Your assignment
Give the listing again, word for word.

Records supplied

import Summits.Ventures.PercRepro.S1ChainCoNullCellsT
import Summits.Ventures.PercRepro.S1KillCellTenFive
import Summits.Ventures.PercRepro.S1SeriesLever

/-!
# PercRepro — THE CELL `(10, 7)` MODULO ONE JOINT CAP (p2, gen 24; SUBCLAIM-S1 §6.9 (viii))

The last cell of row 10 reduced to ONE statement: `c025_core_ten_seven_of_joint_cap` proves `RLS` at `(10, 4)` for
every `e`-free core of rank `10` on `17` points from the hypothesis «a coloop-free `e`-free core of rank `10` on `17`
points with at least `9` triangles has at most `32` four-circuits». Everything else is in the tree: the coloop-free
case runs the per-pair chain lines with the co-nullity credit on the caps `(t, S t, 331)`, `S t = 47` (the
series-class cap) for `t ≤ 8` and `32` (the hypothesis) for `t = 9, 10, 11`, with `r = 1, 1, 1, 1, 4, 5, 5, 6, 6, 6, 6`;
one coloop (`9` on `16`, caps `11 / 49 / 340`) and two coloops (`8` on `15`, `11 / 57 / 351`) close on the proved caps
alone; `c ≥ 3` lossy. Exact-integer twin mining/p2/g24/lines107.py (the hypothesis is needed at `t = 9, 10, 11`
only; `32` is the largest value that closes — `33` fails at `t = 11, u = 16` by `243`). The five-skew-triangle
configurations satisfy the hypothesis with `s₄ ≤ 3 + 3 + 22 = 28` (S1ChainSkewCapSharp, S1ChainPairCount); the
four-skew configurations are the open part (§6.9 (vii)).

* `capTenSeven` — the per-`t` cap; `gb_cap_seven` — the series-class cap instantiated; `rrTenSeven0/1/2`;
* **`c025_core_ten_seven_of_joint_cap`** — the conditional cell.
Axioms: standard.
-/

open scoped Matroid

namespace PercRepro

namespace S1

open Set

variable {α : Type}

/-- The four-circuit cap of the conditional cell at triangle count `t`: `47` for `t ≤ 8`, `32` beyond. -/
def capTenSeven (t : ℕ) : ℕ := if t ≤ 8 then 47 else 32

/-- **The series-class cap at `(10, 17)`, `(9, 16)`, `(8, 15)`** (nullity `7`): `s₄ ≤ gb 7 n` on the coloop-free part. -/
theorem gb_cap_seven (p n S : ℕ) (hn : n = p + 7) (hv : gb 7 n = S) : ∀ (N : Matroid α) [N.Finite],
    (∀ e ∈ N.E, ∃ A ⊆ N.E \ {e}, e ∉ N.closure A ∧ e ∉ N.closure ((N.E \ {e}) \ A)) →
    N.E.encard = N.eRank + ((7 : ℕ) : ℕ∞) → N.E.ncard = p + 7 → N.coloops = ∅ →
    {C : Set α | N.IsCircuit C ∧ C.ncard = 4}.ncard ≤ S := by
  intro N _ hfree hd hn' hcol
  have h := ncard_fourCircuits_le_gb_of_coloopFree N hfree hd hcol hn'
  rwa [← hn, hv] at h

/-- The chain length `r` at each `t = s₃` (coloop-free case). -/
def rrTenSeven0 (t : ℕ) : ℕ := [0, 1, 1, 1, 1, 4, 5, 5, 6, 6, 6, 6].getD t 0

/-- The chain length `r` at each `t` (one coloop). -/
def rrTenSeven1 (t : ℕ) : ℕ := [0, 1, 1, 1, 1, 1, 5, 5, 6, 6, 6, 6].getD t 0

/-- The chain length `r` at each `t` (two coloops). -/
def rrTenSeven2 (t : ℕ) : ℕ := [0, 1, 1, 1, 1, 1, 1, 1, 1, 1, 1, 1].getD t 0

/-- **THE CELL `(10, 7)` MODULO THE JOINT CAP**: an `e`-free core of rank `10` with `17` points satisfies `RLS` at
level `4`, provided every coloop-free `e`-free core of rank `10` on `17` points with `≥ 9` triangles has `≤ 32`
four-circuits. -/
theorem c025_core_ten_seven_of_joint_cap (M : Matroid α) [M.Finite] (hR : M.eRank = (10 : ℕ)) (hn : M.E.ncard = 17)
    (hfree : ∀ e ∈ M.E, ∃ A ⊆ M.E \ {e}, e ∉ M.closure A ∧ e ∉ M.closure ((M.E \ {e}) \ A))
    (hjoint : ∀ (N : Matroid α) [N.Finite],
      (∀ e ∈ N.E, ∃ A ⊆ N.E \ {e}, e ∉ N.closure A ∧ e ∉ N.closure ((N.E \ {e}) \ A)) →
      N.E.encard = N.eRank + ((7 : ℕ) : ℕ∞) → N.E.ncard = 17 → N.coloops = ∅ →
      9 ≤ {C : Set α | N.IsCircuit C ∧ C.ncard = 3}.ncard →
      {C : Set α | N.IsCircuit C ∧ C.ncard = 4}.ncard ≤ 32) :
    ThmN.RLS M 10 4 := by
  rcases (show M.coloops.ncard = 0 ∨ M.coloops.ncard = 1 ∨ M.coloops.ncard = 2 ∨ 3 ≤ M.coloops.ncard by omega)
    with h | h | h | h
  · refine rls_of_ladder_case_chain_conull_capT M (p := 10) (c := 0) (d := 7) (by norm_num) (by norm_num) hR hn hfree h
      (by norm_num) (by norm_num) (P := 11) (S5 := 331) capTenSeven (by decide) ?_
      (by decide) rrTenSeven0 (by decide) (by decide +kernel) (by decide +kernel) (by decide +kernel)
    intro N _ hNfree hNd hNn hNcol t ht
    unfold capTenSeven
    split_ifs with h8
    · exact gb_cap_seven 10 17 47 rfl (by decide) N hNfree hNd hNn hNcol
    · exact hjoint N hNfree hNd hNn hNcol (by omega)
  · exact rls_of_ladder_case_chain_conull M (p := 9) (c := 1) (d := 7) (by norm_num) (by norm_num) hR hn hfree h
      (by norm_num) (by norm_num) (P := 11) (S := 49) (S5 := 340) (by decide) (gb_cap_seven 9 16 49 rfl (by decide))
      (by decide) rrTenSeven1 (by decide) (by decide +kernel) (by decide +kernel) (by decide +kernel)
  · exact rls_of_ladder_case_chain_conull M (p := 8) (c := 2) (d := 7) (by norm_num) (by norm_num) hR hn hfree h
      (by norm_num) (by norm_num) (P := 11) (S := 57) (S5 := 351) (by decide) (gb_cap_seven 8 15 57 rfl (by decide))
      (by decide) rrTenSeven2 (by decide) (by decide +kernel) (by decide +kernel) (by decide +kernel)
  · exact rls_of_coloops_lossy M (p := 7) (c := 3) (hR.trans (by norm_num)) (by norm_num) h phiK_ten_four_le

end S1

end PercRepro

Reply to the task
import Summits.Ventures.PercRepro.S1ChainCoNullCellsT
import Summits.Ventures.PercRepro.S1KillCellTenFive
import Summits.Ventures.PercRepro.S1SeriesLever

/-!
# PercRepro — THE CELL `(10, 7)` MODULO ONE JOINT CAP (p2, gen 24; SUBCLAIM-S1 §6.9 (viii))

The last cell of row 10 reduced to ONE statement: `c025_core_ten_seven_of_joint_cap` proves `RLS` at `(10, 4)` for
every `e`-free core of rank `10` on `17` points from the hypothesis «a coloop-free `e`-free core of rank `10` on `17`
points with at least `9` triangles has at most `32` four-circuits». Everything else is in the tree: the coloop-free
case runs the per-pair chain lines with the co-nullity credit on the caps `(t, S t, 331)`, `S t = 47` (the
series-class cap) for `t ≤ 8` and `32` (the hypothesis) for `t = 9, 10, 11`, with `r = 1, 1, 1, 1, 4, 5, 5, 6, 6, 6, 6`;
one coloop (`9` on `16`, caps `11 / 49 / 340`) and two coloops (`8` on `15`, `11 / 57 / 351`) close on the proved caps
alone; `c ≥ 3` lossy. Exact-integer twin mining/p2/g24/lines107.py (the hypothesis is needed at `t = 9, 10, 11`
only; `32` is the largest value that closes — `33` fails at `t = 11, u = 16` by `243`). The five-skew-triangle
configurations satisfy the hypothesis with `s₄ ≤ 3 + 3 + 22 = 28` (S1ChainSkewCapSharp, S1ChainPairCount); the
four-skew configurations are the open part (§6.9 (vii)).

* `capTenSeven` — the per-`t` cap; `gb_cap_seven` — the series-class cap instantiated; `rrTenSeven0/1/2`;
* **`c025_core_ten_seven_of_joint_cap`** — the conditional cell.
Axioms: standard.
-/

open scoped Matroid

namespace PercRepro

namespace S1

open Set

variable {α : Type}

/-- The four-circuit cap of the conditional cell at triangle count `t`: `47` for `t ≤ 8`, `32` beyond. -/
def capTenSeven (t : ℕ) : ℕ := if t ≤ 8 then 47 else 32

/-- **The series-class cap at `(10, 17)`, `(9, 16)`, `(8, 15)`** (nullity `7`): `s₄ ≤ gb 7 n` on the coloop-free part. -/
theorem gb_cap_seven (p n S : ℕ) (hn : n = p + 7) (hv : gb 7 n = S) : ∀ (N : Matroid α) [N.Finite],
    (∀ e ∈ N.E, ∃ A ⊆ N.E \ {e}, e ∉ N.closure A ∧ e ∉ N.closure ((N.E \ {e}) \ A)) →
    N.E.encard = N.eRank + ((7 : ℕ) : ℕ∞) → N.E.ncard = p + 7 → N.coloops = ∅ →
    {C : Set α | N.IsCircuit C ∧ C.ncard = 4}.ncard ≤ S := by
  intro N _ hfree hd hn' hcol
  have h := ncard_fourCircuits_le_gb_of_coloopFree N hfree hd hcol hn'
  rwa [← hn, hv] at h

/-- The chain length `r` at each `t = s₃` (coloop-free case). -/
def rrTenSeven0 (t : ℕ) : ℕ := [0, 1, 1, 1, 1, 4, 5, 5, 6, 6, 6, 6].getD t 0

/-- The chain length `r` at each `t` (one coloop). -/
def rrTenSeven1 (t : ℕ) : ℕ := [0, 1, 1, 1, 1, 1, 5, 5, 6, 6, 6, 6].getD t 0

/-- The chain length `r` at each `t` (two coloops). -/
def rrTenSeven2 (t : ℕ) : ℕ := [0, 1, 1, 1, 1, 1, 1, 1, 1, 1, 1, 1].getD t 0

/-- **THE CELL `(10, 7)` MODULO THE JOINT CAP**: an `e`-free core of rank `10` with `17` points satisfies `RLS` at
level `4`, provided every coloop-free `e`-free core of rank `10` on `17` points with `≥ 9` triangles has `≤ 32`
four-circuits. -/
theorem c025_core_ten_seven_of_joint_cap (M : Matroid α) [M.Finite] (hR : M.eRank = (10 : ℕ)) (hn : M.E.ncard = 17)
    (hfree : ∀ e ∈ M.E, ∃ A ⊆ M.E \ {e}, e ∉ M.closure A ∧ e ∉ M.closure ((M.E \ {e}) \ A))
    (hjoint : ∀ (N : Matroid α) [N.Finite],
      (∀ e ∈ N.E, ∃ A ⊆ N.E \ {e}, e ∉ N.closure A ∧ e ∉ N.closure ((N.E \ {e}) \ A)) →
      N.E.encard = N.eRank + ((7 : ℕ) : ℕ∞) → N.E.ncard = 17 → N.coloops = ∅ →
      9 ≤ {C : Set α | N.IsCircuit C ∧ C.ncard = 3}.ncard →
      {C : Set α | N.IsCircuit C ∧ C.ncard = 4}.ncard ≤ 32) :
    ThmN.RLS M 10 4 := by
  rcases (show M.coloops.ncard = 0 ∨ M.coloops.ncard = 1 ∨ M.coloops.ncard = 2 ∨ 3 ≤ M.coloops.ncard by omega)
    with h | h | h | h
  · refine rls_of_ladder_case_chain_conull_capT M (p := 10) (c := 0) (d := 7) (by norm_num) (by norm_num) hR hn hfree h
      (by norm_num) (by norm_num) (P := 11) (S5 := 331) capTenSeven (by decide) ?_
      (by decide) rrTenSeven0 (by decide) (by decide +kernel) (by decide +kernel) (by decide +kernel)
    intro N _ hNfree hNd hNn hNcol t ht
    unfold capTenSeven
    split_ifs with h8
    · exact gb_cap_seven 10 17 47 rfl (by decide) N hNfree hNd hNn hNcol
    · exact hjoint N hNfree hNd hNn hNcol (by omega)
  · exact rls_of_ladder_case_chain_conull M (p := 9) (c := 1) (d := 7) (by norm_num) (by norm_num) hR hn hfree h
      (by norm_num) (by norm_num) (P := 11) (S := 49) (S5 := 340) (by decide) (gb_cap_seven 9 16 49 rfl (by decide))
      (by decide) rrTenSeven1 (by decide) (by decide +kernel) (by decide +kernel) (by decide +kernel)
  · exact rls_of_ladder_case_chain_conull M (p := 8) (c := 2) (d := 7) (by norm_num) (by norm_num) hR hn hfree h
      (by norm_num) (by norm_num) (P := 11) (S := 57) (S5 := 351) (by decide) (gb_cap_seven 8 15 57 rfl (by decide))
      (by decide) rrTenSeven2 (by decide) (by decide +kernel) (by decide +kernel) (by decide +kernel)
  · exact rls_of_coloops_lossy M (p := 7) (c := 3) (hR.trans (by norm_num)) (by norm_num) h phiK_ten_four_le

end S1

end PercRepro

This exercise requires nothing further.